Exercise Lowers Brain Glutamate, May Reduce Toxicity

Scientists at the University of Guelph in Canada, have concluded in a recent study, that exercise can increase the use of the neurotransmitter glutamate in the brain, potentially lowering toxicity associated with excessive levels of the compound in neurodegenerative conditions such as Huntington’s disease.

Glutamate is one of the brain’s most frequently employed signaling molecules, but its abundance requires strict control of the levels present outside cells. When a glutamate neuron signals, releasing glutamate to excite another nerve cell in the process, the neurotransmitter needs to be rapidly cleared from the neuronal connection, called synapse, to allow new signals to be transmitted.

Glutamate present in too high levels becomes toxic to cells, and a failure to adequately control release or reuptake of the neurotransmitter is contributing to numerous disease states. Mitochondria — our cellular powerhouses — use glutamate, which is an amino acid, in their oxidative energy-producing processes.

Until recently, no one had investigated whether brain mitochondria might react to the increased energy demands during exercise by using more of the neurotransmitter.

“As we all know, exercise is healthy for the rest of the body and our study suggests that exercise may present an excellent option for reducing the severity of brain disorders,”  said Dr. Eric Herbst, the lead author of the study, in a press release.
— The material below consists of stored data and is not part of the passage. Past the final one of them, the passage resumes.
import Literature.NumberTheory.Automorphic.IdeleClassGroupCyclicLayerClassModule
import Literature.Algebra.Homology.NormGroups
import HarnessLib

/-!
# The fundamental class of a CYCLIC layer `(Gal(E/F), C_E)` normalised by the Artin map: a class
# module structure whose norm residue symbol IS the reciprocity map (Tate, Cassels–Fröhlich VII
# §11.3 "the norm residue map of the class formation coincides with the Artin map"; Neukirch,
# *Bonn Lectures* II §1 (1.9)–(1.11))

Topic `NumberTheory/Automorphic` (idèles, idèle classes); namespace
`Literature.NumberTheory.Automorphic.IdeleClassGroup`.  Proof file: theorems only (no definition, no
named fact, no instance, no notation, no `sorry`; D-0026).  Sequel to
`IdeleClassGroupCyclicLayerClassModule` (door-c6 g8: `∃ φ, IsClassModule (galoisRep F E) φ` for
cyclic `E/F`, the generator obtained abstractly from the cyclicity of `C_E^G/N_G C_E`) and the
engine's `NormGroups` (`IsClassModule.normResidueSymbol`, `normResidueSymbol_nakayamaSum :
(Σ_τ φ(τ, g), ·) = ḡ⁻¹`) / `FiniteCyclicH2CarryCocycle` (the carry cocycle `c · a`,
`normResidueCarryEquiv`).

For a cyclic extension of number fields `E/F` and ANY homomorphism `ψ : 𝕀_F → Gal(E/F)` onto with
kernel the norm group `Fˣ N_{E/F} 𝕀_E` — the tree's Artin map (`exists_artinMap_of_isAbelianGalois`,
`artinIdeleMapOfAlgebra`) is one — there is a 2-cocycle `φ` of `C_E` with `IsClassModule (galoisRep F E) φ`
whose NORM RESIDUE SYMBOL (the engine's abstract reciprocity map `C_E^G = ι(C_F) → Gal(E/F)^{ab}`
of Tate's theorem) is `ψ`: `(ι[x], E/F) = ψ(x)` for every idèle `x` of `F`
(`exists_isClassModule_normResidueSymbol_eq`).  Construction: `φ = c · ι[x₀]`, the carry cocycle of a
generator `σ` of `Gal(E/F)` on the invariant class `ι[x₀]` with `ψ(x₀) = σ⁻¹` (`Σ_τ φ(τ, σ) = ι[x₀]`,
so `(ι[x₀], E/F) = σ = ψ(x₀)⁻¹⁻¹`); both `x ↦ (ι[x], E/F)` and `ψ` kill `Fˣ N 𝕀_E` and `𝕀_F/Fˣ N 𝕀_E`
is generated by `x₀`.  This pins the fundamental class of a cyclic layer (two fundamental classes with
the same norm residue symbol coincide) by the RECIPROCITY LAW the tree proved cohomology-free, in
place of Tate's invariant map.

* §1 `ofMul_classBaseChange_mem_invariants` (`ι[x] ∈ C_E^G`), `classBaseChange_mem_range_norm_of_mem_normGroup`
  (`ι[Fˣ N 𝕀_E] ⊆ N_G C_E`).
* §2 **`exists_isClassModule_normResidueSymbol_eq`** (any `ψ` onto with kernel the norm group),
  **`exists_isClassModule_normResidueSymbol_frobenius`** (for the tree's Artin map: uniformisers at
  unramified primes go to Frobenii).

## References
* J. W. S. Cassels, A. Fröhlich (eds.), *Algebraic Number Theory* (1967), Ch. VII (J. Tate) §11.3
  (the reciprocity map of the class formation is the Artin map). [CasselsFrohlichANT1967]
* J. Neukirch, *Class Field Theory — The Bonn Lectures* (2013), II §1 Thm. (1.9) and the Nakayama
  map. [Neukirch2013]
-/

noncomputable section

open CategoryTheory CategoryTheory.Limits groupCohomology

namespace Literature.NumberTheory.Automorphic

namespace IdeleClassGroup

open Literature.NumberTheory.GaloisRepresentations Literature.Algebra.Homology

variable {F E : Type} [Field F] [Field E] [Algebra F E] [NumberField F] [NumberField E]

/-! ## §1. The invariant classes `ι[x]` and the norm group -/

/-- `ι[x] ∈ C_E^{Gal(E/F)}` for every idèle `x` of `F` (classes from the base are fixed).
[cite: CasselsFrohlichANT1967, Ch. VII §8 Prop. 8.1] -/
theorem ofMul_classBaseChange_mem_invariants (x : ideleGroup F) :
    Additive.ofMul (classBaseChange F E (x : IdeleClassGroup F)) ∈ (galoisRep F E).ρ.invariants :=
  (mem_invariants_galoisRep _).2 fun g =>
    show classGalAct g (classBaseChange F E (x : IdeleClassGroup F)) = _ from
      classGalAct_classBaseChange g _

/-- **`ι[Fˣ N_{E/F} 𝕀_E] ⊆ N_G C_E`**: the class of a norm-group idèle is a norm of the module `C_E`
(`ι[a · N y] = N̄[y]`). [cite: CasselsFrohlichANT1967, Ch. VII §9 Thm. 9.1 (proof, Step 2)] -/
theorem classBaseChange_mem_range_norm_of_mem_normGroup {x : ideleGroup F} (hx : x ∈ normGroup F E) :
    Additive.ofMul (classBaseChange F E (x : IdeleClassGroup F)) ∈ LinearMap.range (galoisRep F E).ρ.norm := by
  classical
  obtain ⟨a, ha, z, hz, rfl⟩ := Subgroup.mem_sup.1 hx
  obtain ⟨w, hw⟩ := mem_idelicNormSubgroup_iff.1 hz
  have haz : ((a * z : ideleGroup F) : IdeleClassGroup F) = (z : IdeleClassGroup F) := by
    rw [QuotientGroup.mk_mul, (QuotientGroup.eq_one_iff a).2 ha]
    exact one_mul ((z : ideleGroup F) : IdeleClassGroup F)
  refine ⟨Additive.ofMul (w : IdeleClassGroup E), ?_⟩
  rw [norm_galoisRep_apply, haz, classBaseChange_mk, ← hw, ← classGalNorm_mk]
  rfl

/-- In a cyclic group generated by `s`, given a surjection `ψ` onto it: every `x` is `x₀ ^ k · n` with
`ψ n = 1`, for any `x₀` with `ψ x₀ = s`. [folklore] -/
private theorem exists_zpow_mul_mem_ker {M G : Type} [CommGroup M] [Group G] (ψ : M →* G) {s : G}
    (hs : ∀ g, g ∈ Subgroup.zpowers s) {x₀ : M} (hx₀ : ψ x₀ = s) (x : M) :
    ∃ (k : ℤ) (n : M), n ∈ ψ.ker ∧ x = x₀ ^ k * n := by
  obtain ⟨k, hk⟩ := Subgroup.mem_zpowers_iff.1 (hs (ψ x))
  refine ⟨k, (x₀ ^ k)⁻¹ * x, ?_, by rw [mul_inv_cancel_left]⟩
  rw [MonoidHom.mem_ker, map_mul, map_inv, map_zpow, hx₀, hk, inv_mul_cancel]

/-! ## §2. The class-module structure with prescribed norm residue symbol -/

/-- **A cyclic layer `(Gal(E/F), C_E)` has a fundamental class whose norm residue symbol is the Artin
map**: for `E/F` cyclic and any `ψ : 𝕀_F → Gal(E/F)` onto with kernel `Fˣ N_{E/F} 𝕀_E` (e.g. the
Artin map of the tree's reciprocity law), there is `φ` with `IsClassModule (galoisRep F E) φ` and
`(ι[x], E/F)_φ = ψ(x)` in `Gal(E/F)^{ab}` for every idèle `x` of `F` — `φ = c · ι[x₀]`, the carry
cocycle of a generator `σ` on `ι[x₀]`, `ψ(x₀) = σ⁻¹`.
[cite: CasselsFrohlichANT1967, Ch. VII §11.3][cite: Neukirch2013, Part II §1 Thm. (1.9)] -/
theorem exists_isClassModule_normResidueSymbol_eq [IsGalois F E] [IsCyclic (E ≃ₐ[F] E)]
    (ψ : ideleGroup F →* (E ≃ₐ[F] E)) (hψ : Function.Surjective ψ) (hker : ψ.ker = normGroup F E) :
    ∃ (φ : cocycles₂ (galoisRep F E)) (hA : IsClassModule (galoisRep F E) φ),
      ∀ x : ideleGroup F,
        hA.normResidueSymbol ⟨_, ofMul_classBaseChange_mem_invariants (E := E) x⟩ =
          Abelianization.of (ψ x) := by
  classical
  -- the additive homomorphism `ι̂ : 𝕀_F → C_E^G`, `x ↦ ι[x]`
  let ιhat : ideleGroup F →* Multiplicative ((galoisRep F E).ρ.invariants) :=
    { toFun := fun x => Multiplicative.ofAdd ⟨_, ofMul_classBaseChange_mem_invariants (E := E) x⟩
      map_one' := by
        rw [← ofAdd_zero]
        congr 1
        refine Subtype.ext ?_
        change Additive.ofMul (classBaseChange F E ((1 : ideleGroup F) : IdeleClassGroup F)) = 0
        rw [QuotientGroup.mk_one, map_one]
        rfl
      map_mul' := fun x y => by
        rw [← ofAdd_add]
        congr 1
        refine Subtype.ext ?_
        change Additive.ofMul (classBaseChange F E ((x * y : ideleGroup F) : IdeleClassGroup F)) =
          Additive.ofMul (classBaseChange F E (x : IdeleClassGroup F)) +
            Additive.ofMul (classBaseChange F E (y : IdeleClassGroup F))
        rw [QuotientGroup.mk_mul, map_mul]
        rfl }
  have hιhat : ∀ x : ideleGroup F, Multiplicative.toAdd (ιhat x) =
      ⟨_, ofMul_classBaseChange_mem_invariants (E := E) x⟩ := fun _ => rfl
  by_cases hG : Nontrivial (E ≃ₐ[F] E)
  swap
  · -- trivial group: everything is forced
    haveI : Subsingleton (E ≃ₐ[F] E) := not_nontrivial_iff_subsingleton.1 hG
    obtain ⟨φ, hA⟩ := exists_isClassModule_galoisRep F E
    have h1 : ∀ y : Abelianization (E ≃ₐ[F] E), y = 1 := fun y => by
      induction y using QuotientGroup.induction_on with
      | H g => rw [Subsingleton.elim g 1]; rfl
    exact ⟨φ, hA, fun x => by rw [h1 (hA.normResidueSymbol _), h1 (Abelianization.of _)]⟩
  haveI := hG
  obtain ⟨σ, hσ⟩ := IsCyclic.exists_generator (α := E ≃ₐ[F] E)
  have hσ' : ∀ g : E ≃ₐ[F] E, g ∈ Subgroup.zpowers σ⁻¹ := fun g => by
    rw [Subgroup.zpowers_inv]
    exact hσ g
  obtain ⟨x₀, hx₀⟩ := hψ σ⁻¹
  -- the invariant class `a = ι[x₀]` and the carry cocycle `φ = c · a`
  set a : (galoisRep F E).ρ.invariants := ⟨_, ofMul_classBaseChange_mem_invariants (E := E) x₀⟩ with ha
  let φ : cocycles₂ (galoisRep F E) :=
    Unramified.frobeniusCocycle σ hσ (galoisRep F E) (a : (galoisRep F E).V) fun g => a.2 g
  have hφ : H2π (galoisRep F E) φ =
      FiniteCyclic.normResidueCarryEquiv σ hσ (galoisRep F E) (Submodule.Quotient.mk a) := rfl
  -- every `x` is `x₀ ^ k · n` with `n` in the norm group
  have hdecomp : ∀ x : ideleGroup F, ∃ (k : ℤ) (n : ideleGroup F), n ∈ normGroup F E ∧ x = x₀ ^ k * n :=
    fun x => by
      obtain ⟨k, n, hn, h⟩ := exists_zpow_mul_mem_ker ψ hσ' hx₀ x
      exact ⟨k, n, hker ▸ hn, h⟩
  -- norm-group idèles give classes in `N_G C_E`, i.e. `0` in `C_E^G / N_G C_E`
  have hnorm : ∀ n ∈ normGroup F E,
      (Submodule.Quotient.mk (Multiplicative.toAdd (ιhat n)) :
        (galoisRep F E).ρ.invariants ⧸ LinearMap.range (normBar (galoisRep F E).ρ)) = 0 := by
    intro n hn
    rw [Submodule.Quotient.mk_eq_zero, mem_range_normBar_iff, hιhat]
    exact classBaseChange_mem_range_norm_of_mem_normGroup hn
  -- `[a]` generates `C_E^G / N_G C_E`
  have hgen : AddSubgroup.zmultiples (Submodule.Quotient.mk a :
      (galoisRep F E).ρ.invariants ⧸ LinearMap.range (normBar (galoisRep F E).ρ)) = ⊤ := by
    rw [eq_top_iff]
    intro q _
    induction q using Submodule.Quotient.induction_on with
    | H s =>
      obtain ⟨c, hc⟩ : Additive.toMul s.1 ∈ (classBaseChange F E).range :=
        (mem_range_classBaseChange_iff (F := F) _).2 ((mem_invariants_galoisRep s.1).1 s.2)
      obtain ⟨x, rfl⟩ := QuotientGroup.mk_surjective c
      obtain ⟨k, n, hn, rfl⟩ := hdecomp x
      have hs : s = Multiplicative.toAdd (ιhat (x₀ ^ k * n)) := by
        rw [hιhat]
        exact Subtype.ext (by change s.1 = Additive.ofMul (classBaseChange F E _); rw [hc]; rfl)
      rw [hs, map_mul, map_zpow, toAdd_mul, toAdd_zpow, Submodule.Quotient.mk_add,
        Submodule.Quotient.mk_smul, hnorm n hn, add_zero]
      exact AddSubgroup.zsmul_mem _ (AddSubgroup.mem_zmultiples _) k
  -- hence `[φ]` has order `|Gal(E/F)|`
  have hcardH0 : Nat.card ((galoisRep F E).ρ.invariants ⧸ LinearMap.range (normBar (galoisRep F E).ρ)) =
      Nat.card (E ≃ₐ[F] E) := by
    rw [Nat.card_congr (FiniteCyclic.normResidueCarryEquiv σ hσ (galoisRep F E)).toEquiv,
      natCard_H2_galoisRep_eq_card]
  have horder : addOrderOf (H2π (galoisRep F E) φ) = Nat.card (E ≃ₐ[F] E) := by
    rw [hφ]
    change addOrderOf ((FiniteCyclic.normResidueCarryEquiv σ hσ (galoisRep F E)).toAddMonoidHom
      (Submodule.Quotient.mk a)) = _
    rw [addOrderOf_injective (FiniteCyclic.normResidueCarryEquiv σ hσ (galoisRep F E)).toAddMonoidHom
      (FiniteCyclic.normResidueCarryEquiv σ hσ (galoisRep F E)).injective, ← hcardH0,
      ← Nat.card_zmultiples, hgen, AddSubgroup.card_top]
  have hA : IsClassModule (galoisRep F E) φ :=
    IsClassModule.of_card (fun U => isZero_H1_res_galoisRep U)
      (natCard_groupCohomology_two_res_galoisRep F E) horder
  refine ⟨φ, hA, fun x => ?_⟩
  -- `(a, E/F) = σ = ψ(x₀)`: `Σ_τ φ(τ, σ) = a`
  have hcard1 : 1 < Fintype.card (E ≃ₐ[F] E) := Fintype.one_lt_card
  have hsum : Nakayama.nakayamaSum φ σ = a :=
    Subtype.ext (by
      rw [Nakayama.coe_nakayamaSum]
      exact Unramified.sum_frobeniusCocycle_self σ hσ (galoisRep F E) (a : (galoisRep F E).V)
        (fun g => a.2 g) hcard1)
  have ha_symbol : hA.normResidueSymbol a = Abelianization.of (ψ x₀) := by
    rw [← hsum, hA.normResidueSymbol_nakayamaSum, ← map_inv, hx₀]
  -- decompose `x = x₀ ^ k · n`
  obtain ⟨k, n, hn, rfl⟩ := hdecomp x
  have hsplit : (⟨_, ofMul_classBaseChange_mem_invariants (E := E) (x₀ ^ k * n)⟩ :
      (galoisRep F E).ρ.invariants) = k • a + Multiplicative.toAdd (ιhat n) := by
    rw [← hιhat, map_mul, map_zpow, toAdd_mul, toAdd_zpow]
    rfl
  have hn1 : hA.normResidueSymbol (Multiplicative.toAdd (ιhat n)) = 1 := by
    rw [hA.normResidueSymbol_eq_one_iff, hιhat]
    exact classBaseChange_mem_range_norm_of_mem_normGroup hn
  have hψn : ψ n = 1 := by rw [← MonoidHom.mem_ker, hker]; exact hn
  -- the symbol is a homomorphism: use the bundled `normResidueHom`
  have hhom : hA.normResidueSymbol (k • a + Multiplicative.toAdd (ιhat n)) =
      hA.normResidueSymbol a ^ k * hA.normResidueSymbol (Multiplicative.toAdd (ιhat n)) := by
    have h := map_add hA.normResidueHom (k • a) (Multiplicative.toAdd (ιhat n))
    rw [map_zsmul] at h
    simp only [IsClassModule.normResidueHom_apply] at h
    exact congrArg Additive.toMul h
  rw [hsplit, hhom, hn1, mul_one, ha_symbol, map_mul, hψn, mul_one, map_zpow, map_zpow]

/-- **… in particular for THE Artin map of the tree's reciprocity law**
(`exists_artinMap_of_isAbelianGalois`: `ψ` onto, kernel `Fˣ N_{E/F} 𝕀_E`, a uniformiser at an
unramified `v` goes to `Frob_v` and local units to `1`): a cyclic layer of the global class formation
has a fundamental class whose norm residue symbol maps the class of a uniformiser at every unramified
prime `v` to the Frobenius `Frob_v` — the normalisation of Tate's class formation
(Cassels–Fröhlich VII §11.3: the norm residue map of the class formation is the Artin map).
[cite: CasselsFrohlichANT1967, Ch. VII §11.3][cite: CasselsFrohlichANT1967, Ch. VII §5.1 Main Theorem (B)] -/
theorem exists_isClassModule_normResidueSymbol_frobenius [IsGalois F E] [IsCyclic (E ≃ₐ[F] E)] :
    ∃ (ψ : ideleGroup F →* (E ≃ₐ[F] E)) (φ : cocycles₂ (galoisRep F E))
      (hA : IsClassModule (galoisRep F E) φ),
      Function.Surjective ψ ∧ ψ.ker = normGroup F E ∧
      (∀ v : IsDedekindDomain.HeightOneSpectrum (NumberField.RingOfIntegers F),
        Algebra.IsUnramifiedIn (NumberField.RingOfIntegers E) v.asIdeal →
          ψ (localUnits v (HeckeCharacter.uniformizer F v)) = galFrob F E v ∧
          ∀ u : (v.adicCompletionIntegers F)ˣ,
            ψ (localUnits v (Units.map ((v.adicCompletionIntegers F).subtype : _ →* _) u)) = 1) ∧
      ∀ x : ideleGroup F,
        hA.normResidueSymbol ⟨_, ofMul_classBaseChange_mem_invariants (E := E) x⟩ =
          Abelianization.of (ψ x) := by
  haveI : IsAbelianGalois F E := IsAbelianGalois.of_isCyclic F E
  obtain ⟨ψ, hsurj, -, hker, hfrob⟩ := exists_artinMap_of_isAbelianGalois F E
  obtain ⟨φ, hA, hsymb⟩ := exists_isClassModule_normResidueSymbol_eq ψ hsurj hker
  exact ⟨ψ, φ, hA, hsurj, hker, hfrob, hsymb⟩

end IdeleClassGroup

end Literature.NumberTheory.Automorphic

end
The study, “Exercise increases mitochondrial glutamate oxidation in the mouse cerebral cortex,”  published in Applied Physiology, Nutrition, and Metabolism, allowed mice to run for 45 minutes on a treadmill before their brains were examined. Researchers noted that brain mitochondria used more glutamate after the exercise, without altering the use of pyruvate, another mitochondrial nutrient.

“Taking into account that there are no cures for neurodegenerative diseases where glutamate is implicated, this study offers another example of the benefits of exercise for our brains,” continued Dr. Herbst. “In short, these findings offer another reason to exercise with the aim of either preventing or slowing the neurodegeneration caused by these disorders.”

The identification of mechanisms behind this selective increase in mitochondrial glutamate metabolism might give researchers in other fields important insight for ways to lower excessive brain glutamate and hinder its toxicity.

Exactly how these findings are applicable to people with neurodegenerative diseases, such as Huntington’s, needs further investigation.